#### Work task:
Once you find the line with "volumes; Speiser and" in the entries below, return exactly every line from it through the line with "MontgomeryVaughan2007 p. 322;".

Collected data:
========================================================================

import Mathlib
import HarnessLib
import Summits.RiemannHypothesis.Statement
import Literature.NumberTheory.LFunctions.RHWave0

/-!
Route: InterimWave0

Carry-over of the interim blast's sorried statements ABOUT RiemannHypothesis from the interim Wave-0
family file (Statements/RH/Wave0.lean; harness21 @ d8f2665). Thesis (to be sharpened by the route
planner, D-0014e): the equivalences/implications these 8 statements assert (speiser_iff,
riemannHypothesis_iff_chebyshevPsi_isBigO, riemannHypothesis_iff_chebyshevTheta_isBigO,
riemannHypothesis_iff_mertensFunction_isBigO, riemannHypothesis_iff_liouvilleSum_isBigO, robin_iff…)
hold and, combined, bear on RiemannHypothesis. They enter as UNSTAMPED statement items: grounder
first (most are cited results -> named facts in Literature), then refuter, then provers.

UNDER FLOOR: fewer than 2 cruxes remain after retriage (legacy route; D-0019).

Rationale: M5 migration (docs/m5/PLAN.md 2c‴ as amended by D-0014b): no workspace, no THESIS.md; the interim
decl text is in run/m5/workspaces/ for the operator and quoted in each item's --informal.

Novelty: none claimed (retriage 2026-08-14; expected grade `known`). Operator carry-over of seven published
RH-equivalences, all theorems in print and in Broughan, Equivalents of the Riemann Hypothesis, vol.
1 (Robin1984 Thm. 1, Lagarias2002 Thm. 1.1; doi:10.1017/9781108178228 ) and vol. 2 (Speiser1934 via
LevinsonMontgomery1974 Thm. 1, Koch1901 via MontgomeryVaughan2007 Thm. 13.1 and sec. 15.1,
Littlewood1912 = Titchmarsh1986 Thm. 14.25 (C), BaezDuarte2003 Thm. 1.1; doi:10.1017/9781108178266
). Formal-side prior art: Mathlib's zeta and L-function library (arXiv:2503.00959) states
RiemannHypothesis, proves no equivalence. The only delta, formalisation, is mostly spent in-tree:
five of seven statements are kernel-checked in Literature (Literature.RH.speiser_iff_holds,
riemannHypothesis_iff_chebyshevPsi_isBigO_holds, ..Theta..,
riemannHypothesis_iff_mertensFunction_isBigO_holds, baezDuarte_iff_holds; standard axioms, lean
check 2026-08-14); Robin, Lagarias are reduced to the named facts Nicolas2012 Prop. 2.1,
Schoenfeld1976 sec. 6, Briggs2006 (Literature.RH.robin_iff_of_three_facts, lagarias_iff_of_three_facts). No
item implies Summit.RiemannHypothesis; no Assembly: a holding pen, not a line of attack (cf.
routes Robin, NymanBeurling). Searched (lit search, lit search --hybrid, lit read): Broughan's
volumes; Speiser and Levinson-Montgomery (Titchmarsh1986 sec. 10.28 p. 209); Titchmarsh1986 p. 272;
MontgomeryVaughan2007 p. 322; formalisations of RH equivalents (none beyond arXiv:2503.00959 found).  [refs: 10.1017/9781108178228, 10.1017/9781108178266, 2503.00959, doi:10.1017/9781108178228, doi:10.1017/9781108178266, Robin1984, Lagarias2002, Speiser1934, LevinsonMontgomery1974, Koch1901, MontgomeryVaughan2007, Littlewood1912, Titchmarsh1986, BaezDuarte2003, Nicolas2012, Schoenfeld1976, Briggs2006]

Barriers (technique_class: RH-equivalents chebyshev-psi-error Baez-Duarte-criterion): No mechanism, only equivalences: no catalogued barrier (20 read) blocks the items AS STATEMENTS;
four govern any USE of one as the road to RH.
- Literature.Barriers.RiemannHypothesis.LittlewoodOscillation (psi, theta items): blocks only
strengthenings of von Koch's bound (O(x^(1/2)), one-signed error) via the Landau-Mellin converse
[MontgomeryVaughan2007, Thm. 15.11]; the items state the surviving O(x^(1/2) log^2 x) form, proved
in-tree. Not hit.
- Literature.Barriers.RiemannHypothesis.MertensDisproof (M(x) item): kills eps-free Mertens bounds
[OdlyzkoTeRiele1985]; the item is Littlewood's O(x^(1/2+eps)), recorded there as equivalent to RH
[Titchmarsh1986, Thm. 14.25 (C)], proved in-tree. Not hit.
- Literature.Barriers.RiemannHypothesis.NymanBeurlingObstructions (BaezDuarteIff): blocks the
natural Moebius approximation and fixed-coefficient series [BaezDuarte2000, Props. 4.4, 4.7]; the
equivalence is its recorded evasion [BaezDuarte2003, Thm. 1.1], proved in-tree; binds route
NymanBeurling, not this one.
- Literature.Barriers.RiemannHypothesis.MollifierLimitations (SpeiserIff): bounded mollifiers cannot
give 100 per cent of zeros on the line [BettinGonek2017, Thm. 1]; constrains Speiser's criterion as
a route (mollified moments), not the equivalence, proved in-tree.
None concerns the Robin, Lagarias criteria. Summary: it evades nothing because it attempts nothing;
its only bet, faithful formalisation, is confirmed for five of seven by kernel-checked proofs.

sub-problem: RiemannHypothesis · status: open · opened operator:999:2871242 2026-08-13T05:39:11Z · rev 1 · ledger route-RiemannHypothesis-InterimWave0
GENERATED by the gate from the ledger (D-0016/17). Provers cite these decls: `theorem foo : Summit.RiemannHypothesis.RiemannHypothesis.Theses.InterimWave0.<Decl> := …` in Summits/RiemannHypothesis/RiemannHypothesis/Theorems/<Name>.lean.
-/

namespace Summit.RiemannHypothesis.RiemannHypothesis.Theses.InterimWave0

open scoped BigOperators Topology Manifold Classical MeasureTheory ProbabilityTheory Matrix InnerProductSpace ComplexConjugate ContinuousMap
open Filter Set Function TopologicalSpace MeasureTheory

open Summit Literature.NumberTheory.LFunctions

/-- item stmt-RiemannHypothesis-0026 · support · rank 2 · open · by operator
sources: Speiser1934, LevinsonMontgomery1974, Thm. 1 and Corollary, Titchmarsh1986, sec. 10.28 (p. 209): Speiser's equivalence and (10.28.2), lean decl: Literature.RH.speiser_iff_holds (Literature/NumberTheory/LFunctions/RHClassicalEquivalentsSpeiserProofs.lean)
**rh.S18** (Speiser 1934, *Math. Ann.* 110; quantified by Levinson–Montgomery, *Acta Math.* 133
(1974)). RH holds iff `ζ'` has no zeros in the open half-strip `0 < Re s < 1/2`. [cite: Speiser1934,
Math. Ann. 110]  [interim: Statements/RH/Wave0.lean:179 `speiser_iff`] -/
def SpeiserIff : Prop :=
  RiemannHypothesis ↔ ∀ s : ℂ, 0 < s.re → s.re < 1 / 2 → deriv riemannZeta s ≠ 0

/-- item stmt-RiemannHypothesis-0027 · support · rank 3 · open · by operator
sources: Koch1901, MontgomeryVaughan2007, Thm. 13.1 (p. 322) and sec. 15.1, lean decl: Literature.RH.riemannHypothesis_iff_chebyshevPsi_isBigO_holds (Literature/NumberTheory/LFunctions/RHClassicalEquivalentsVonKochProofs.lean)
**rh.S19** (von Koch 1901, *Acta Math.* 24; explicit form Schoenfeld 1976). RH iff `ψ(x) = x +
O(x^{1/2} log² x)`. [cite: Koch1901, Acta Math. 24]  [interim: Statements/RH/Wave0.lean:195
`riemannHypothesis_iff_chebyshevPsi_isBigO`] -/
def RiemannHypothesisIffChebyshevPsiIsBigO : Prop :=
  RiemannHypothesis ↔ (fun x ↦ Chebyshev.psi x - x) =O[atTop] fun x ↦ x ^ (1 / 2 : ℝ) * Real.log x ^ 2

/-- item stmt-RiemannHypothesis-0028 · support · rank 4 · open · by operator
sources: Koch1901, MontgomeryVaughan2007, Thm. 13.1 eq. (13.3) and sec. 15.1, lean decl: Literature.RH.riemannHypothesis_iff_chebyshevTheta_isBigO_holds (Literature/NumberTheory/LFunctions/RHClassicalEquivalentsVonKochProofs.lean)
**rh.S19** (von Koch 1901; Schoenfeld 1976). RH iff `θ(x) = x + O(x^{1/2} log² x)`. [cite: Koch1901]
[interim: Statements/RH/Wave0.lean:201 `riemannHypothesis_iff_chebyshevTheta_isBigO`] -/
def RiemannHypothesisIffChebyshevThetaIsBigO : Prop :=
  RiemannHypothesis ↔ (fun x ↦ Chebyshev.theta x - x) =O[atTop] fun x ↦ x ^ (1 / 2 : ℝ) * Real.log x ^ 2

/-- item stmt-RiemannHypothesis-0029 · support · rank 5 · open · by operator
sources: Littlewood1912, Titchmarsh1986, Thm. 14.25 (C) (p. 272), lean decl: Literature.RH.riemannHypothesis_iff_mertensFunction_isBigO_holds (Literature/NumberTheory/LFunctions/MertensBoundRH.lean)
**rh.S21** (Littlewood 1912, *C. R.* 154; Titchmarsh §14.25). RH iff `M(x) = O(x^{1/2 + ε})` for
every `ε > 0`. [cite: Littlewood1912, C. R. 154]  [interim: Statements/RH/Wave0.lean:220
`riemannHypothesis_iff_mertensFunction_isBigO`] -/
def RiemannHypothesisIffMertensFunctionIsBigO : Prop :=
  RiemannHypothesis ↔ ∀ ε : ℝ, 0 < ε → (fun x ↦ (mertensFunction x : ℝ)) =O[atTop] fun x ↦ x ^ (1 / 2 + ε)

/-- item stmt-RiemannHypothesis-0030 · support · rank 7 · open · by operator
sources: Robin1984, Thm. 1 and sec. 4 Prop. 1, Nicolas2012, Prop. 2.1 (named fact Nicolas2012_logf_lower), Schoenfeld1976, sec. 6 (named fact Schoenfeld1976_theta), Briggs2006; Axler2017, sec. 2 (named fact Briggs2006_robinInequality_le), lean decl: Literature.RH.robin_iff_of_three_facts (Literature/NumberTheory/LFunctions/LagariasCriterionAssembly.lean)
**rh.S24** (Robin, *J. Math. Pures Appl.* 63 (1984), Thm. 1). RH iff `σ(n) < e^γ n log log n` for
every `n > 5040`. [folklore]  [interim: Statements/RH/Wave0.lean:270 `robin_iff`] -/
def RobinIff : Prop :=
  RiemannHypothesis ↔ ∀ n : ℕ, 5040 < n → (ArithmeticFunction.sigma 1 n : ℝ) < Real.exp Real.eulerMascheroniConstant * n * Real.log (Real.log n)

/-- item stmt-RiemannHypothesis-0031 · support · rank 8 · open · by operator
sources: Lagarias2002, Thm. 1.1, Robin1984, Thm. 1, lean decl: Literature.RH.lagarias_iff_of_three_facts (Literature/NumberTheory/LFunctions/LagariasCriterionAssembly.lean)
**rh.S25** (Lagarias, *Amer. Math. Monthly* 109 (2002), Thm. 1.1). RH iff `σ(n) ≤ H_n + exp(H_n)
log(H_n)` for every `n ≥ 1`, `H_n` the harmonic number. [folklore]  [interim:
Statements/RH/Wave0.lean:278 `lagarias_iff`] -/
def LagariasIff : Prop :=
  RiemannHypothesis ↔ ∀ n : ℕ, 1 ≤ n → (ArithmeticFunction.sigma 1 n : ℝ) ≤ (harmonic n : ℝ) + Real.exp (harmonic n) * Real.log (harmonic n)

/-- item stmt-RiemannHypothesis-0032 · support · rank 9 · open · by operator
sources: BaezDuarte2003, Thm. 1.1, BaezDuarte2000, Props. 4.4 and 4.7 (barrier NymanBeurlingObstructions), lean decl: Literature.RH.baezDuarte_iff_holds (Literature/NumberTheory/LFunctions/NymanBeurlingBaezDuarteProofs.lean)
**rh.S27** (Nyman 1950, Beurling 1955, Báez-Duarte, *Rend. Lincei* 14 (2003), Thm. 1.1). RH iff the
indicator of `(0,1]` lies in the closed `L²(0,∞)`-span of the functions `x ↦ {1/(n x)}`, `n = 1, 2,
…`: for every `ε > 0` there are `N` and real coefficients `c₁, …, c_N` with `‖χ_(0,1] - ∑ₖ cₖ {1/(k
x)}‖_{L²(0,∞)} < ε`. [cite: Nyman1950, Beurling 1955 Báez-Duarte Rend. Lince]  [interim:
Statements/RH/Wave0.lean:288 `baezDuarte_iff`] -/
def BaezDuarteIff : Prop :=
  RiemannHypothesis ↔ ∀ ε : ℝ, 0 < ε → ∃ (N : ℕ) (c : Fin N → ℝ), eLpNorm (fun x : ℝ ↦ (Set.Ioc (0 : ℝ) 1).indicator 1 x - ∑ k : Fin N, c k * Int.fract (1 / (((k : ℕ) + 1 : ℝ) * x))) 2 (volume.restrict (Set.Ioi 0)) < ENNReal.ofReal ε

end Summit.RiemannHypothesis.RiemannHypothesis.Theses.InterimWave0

========================================================================

#### Reply:
volumes; Speiser and Levinson-Montgomery (Titchmarsh1986 sec. 10.28 p. 209); Titchmarsh1986 p. 272;
MontgomeryVaughan2007 p. 322; formalisations of RH equivalents (none beyond arXiv:2503.00959 found).  [refs: 10.1017/9781108178228, 10.1017/9781108178266, 2503.00959, doi:10.1017/9781108178228, doi:10.1017/9781108178266, Robin1984, Lagarias2002, Speiser1934, LevinsonMontgomery1974, Koch1901, MontgomeryVaughan2007, Littlewood1912, Titchmarsh1986, BaezDuarte2003, Nicolas2012, Schoenfeld1976, Briggs2006]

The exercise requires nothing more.